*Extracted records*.
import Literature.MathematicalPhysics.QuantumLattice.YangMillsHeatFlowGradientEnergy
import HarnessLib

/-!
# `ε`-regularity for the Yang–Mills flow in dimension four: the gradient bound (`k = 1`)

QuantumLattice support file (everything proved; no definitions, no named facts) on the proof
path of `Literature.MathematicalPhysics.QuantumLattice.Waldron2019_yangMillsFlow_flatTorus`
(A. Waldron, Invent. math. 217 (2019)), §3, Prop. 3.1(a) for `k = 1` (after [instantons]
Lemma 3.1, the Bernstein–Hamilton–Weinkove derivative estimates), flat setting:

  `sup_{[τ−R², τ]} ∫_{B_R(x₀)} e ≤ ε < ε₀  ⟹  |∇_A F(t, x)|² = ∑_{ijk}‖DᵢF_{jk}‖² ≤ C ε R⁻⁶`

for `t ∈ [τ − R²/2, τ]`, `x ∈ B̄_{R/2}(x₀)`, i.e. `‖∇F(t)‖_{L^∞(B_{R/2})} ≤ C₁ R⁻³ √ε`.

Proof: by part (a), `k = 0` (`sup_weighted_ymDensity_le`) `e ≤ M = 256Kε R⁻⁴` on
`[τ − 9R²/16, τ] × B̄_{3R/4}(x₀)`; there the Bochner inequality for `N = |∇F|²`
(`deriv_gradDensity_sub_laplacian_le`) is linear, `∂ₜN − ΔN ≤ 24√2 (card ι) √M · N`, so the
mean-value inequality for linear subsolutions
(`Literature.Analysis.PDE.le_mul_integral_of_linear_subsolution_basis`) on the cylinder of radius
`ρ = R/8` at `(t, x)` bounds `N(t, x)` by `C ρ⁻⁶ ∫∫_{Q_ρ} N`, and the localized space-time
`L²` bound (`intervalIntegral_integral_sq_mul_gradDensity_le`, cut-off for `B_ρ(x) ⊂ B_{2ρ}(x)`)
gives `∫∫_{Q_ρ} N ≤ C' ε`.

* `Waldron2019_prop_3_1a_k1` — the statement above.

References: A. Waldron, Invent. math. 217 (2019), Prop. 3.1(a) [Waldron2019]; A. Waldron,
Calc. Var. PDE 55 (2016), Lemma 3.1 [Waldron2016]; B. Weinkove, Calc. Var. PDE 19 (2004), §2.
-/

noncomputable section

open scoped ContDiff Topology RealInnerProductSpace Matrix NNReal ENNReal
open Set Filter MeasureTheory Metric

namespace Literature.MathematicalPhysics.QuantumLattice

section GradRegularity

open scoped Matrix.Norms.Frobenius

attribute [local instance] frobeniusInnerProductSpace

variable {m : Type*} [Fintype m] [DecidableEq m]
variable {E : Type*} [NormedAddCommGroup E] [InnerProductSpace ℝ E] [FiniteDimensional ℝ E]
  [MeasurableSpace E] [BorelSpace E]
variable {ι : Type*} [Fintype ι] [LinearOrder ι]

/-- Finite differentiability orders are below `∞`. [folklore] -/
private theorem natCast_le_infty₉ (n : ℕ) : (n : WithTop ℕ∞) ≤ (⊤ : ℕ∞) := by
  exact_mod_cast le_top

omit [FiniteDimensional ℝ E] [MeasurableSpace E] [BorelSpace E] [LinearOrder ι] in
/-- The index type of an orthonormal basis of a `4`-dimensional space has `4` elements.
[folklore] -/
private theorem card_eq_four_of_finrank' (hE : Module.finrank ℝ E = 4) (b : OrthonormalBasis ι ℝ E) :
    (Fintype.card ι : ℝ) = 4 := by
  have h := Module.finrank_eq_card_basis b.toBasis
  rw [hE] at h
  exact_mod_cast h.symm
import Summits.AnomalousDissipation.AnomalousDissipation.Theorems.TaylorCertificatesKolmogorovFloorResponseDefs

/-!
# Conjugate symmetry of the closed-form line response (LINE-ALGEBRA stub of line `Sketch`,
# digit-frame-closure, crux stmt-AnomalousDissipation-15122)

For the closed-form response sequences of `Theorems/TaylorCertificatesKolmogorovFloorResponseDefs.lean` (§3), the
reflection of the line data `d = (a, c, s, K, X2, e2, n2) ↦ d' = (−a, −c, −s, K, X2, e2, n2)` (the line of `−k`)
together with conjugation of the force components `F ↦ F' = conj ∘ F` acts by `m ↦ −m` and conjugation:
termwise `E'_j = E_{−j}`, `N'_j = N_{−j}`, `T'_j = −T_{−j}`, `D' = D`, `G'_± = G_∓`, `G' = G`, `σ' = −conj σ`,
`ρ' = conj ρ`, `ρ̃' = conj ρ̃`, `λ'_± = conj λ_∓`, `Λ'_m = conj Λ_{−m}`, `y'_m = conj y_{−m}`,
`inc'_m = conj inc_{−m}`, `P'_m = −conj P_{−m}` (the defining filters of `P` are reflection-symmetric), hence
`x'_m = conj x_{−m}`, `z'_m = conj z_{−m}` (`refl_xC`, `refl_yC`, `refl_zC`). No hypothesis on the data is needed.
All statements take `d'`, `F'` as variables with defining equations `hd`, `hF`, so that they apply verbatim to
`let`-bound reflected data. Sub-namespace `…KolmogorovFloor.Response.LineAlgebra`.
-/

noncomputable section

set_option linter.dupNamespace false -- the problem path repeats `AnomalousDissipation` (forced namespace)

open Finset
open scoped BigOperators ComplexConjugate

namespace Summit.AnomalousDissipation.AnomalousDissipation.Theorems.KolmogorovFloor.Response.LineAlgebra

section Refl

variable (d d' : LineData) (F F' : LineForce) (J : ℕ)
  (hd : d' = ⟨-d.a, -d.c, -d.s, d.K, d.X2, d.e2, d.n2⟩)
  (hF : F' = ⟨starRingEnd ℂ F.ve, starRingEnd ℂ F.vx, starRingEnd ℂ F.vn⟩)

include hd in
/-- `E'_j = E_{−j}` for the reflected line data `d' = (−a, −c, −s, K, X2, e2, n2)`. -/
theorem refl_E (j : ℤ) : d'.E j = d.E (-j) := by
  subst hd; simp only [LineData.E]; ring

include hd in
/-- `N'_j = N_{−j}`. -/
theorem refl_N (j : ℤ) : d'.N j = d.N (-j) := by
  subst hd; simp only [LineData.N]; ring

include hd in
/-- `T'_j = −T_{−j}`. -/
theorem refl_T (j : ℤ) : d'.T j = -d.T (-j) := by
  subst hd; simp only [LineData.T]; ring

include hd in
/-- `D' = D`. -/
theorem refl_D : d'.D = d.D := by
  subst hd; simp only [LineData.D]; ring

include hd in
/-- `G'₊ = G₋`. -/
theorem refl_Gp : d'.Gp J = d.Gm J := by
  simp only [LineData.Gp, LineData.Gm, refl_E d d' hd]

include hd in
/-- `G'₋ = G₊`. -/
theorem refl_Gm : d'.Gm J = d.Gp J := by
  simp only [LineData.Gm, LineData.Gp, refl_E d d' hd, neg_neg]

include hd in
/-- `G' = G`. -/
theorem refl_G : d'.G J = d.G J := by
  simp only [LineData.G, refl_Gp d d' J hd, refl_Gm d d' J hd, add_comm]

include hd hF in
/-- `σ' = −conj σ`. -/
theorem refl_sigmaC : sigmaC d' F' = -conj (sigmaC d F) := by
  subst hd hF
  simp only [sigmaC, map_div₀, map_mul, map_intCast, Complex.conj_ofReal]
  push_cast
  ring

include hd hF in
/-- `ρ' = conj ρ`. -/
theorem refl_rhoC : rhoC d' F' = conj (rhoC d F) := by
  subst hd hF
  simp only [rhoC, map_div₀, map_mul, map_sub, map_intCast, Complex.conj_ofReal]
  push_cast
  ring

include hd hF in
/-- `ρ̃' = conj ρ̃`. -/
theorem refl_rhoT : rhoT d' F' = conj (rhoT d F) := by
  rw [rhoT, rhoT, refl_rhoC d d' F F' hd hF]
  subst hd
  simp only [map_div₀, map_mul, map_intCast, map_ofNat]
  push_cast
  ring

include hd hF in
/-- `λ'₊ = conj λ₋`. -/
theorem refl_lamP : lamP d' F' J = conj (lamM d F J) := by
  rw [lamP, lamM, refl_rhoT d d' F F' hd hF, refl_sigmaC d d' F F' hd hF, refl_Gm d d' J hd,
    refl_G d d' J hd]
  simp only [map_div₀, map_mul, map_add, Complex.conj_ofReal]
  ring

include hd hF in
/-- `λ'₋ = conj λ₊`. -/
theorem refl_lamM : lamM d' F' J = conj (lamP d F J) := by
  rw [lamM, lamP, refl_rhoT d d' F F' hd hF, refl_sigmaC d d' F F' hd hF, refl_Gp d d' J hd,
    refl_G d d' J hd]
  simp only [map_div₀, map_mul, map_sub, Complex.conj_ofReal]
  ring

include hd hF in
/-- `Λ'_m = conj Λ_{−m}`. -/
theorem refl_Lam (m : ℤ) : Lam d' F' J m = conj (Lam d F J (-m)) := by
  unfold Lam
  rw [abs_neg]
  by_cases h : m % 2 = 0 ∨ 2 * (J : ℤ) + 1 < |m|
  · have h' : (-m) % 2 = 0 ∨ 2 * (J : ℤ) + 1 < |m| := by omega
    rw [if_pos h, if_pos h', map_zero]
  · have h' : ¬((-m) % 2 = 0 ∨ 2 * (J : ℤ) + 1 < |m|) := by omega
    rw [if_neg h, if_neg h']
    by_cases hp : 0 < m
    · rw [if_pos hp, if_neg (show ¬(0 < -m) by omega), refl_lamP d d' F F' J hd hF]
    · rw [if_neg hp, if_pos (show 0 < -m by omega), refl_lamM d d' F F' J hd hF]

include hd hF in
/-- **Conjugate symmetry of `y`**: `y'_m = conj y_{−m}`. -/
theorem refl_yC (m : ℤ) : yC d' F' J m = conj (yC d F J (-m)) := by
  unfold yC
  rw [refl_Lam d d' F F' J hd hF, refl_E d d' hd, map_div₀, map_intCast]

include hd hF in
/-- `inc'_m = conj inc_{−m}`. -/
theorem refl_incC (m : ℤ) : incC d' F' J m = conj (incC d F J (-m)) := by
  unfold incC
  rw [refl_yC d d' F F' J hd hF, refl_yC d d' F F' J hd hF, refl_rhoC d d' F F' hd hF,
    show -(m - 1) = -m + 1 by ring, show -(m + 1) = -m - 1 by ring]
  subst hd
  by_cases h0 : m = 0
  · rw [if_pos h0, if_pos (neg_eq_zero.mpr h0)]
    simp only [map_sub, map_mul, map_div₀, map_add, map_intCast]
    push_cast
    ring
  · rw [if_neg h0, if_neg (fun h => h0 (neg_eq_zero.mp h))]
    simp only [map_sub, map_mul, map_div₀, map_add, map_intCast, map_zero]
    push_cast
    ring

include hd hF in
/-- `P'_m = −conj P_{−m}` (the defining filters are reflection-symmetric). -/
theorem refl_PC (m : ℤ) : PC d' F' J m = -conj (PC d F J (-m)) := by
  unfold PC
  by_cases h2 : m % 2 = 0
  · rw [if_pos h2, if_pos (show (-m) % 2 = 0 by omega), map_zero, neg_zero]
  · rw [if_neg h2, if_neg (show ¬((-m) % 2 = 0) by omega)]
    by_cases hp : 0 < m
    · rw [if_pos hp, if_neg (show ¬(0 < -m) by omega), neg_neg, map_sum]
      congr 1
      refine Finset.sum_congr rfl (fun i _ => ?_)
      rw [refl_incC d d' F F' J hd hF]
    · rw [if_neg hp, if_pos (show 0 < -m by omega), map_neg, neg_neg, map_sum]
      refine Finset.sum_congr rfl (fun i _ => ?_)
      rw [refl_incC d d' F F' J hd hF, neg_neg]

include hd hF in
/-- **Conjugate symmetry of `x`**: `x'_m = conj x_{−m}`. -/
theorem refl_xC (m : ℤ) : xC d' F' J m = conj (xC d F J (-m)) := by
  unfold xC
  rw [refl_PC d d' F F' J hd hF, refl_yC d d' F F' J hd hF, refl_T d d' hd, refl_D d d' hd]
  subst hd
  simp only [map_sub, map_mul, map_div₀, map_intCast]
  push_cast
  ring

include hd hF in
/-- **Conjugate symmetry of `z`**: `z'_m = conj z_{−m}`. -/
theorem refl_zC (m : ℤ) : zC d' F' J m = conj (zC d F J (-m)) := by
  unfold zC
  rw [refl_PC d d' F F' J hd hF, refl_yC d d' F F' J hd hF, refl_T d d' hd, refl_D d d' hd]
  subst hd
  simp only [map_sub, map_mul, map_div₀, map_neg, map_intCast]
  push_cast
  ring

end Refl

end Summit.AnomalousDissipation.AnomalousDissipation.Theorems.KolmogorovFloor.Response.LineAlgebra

*What the task requires*.
Tally the lines in the records that hold the word "form". Give only the total.

*Exercise output*.
2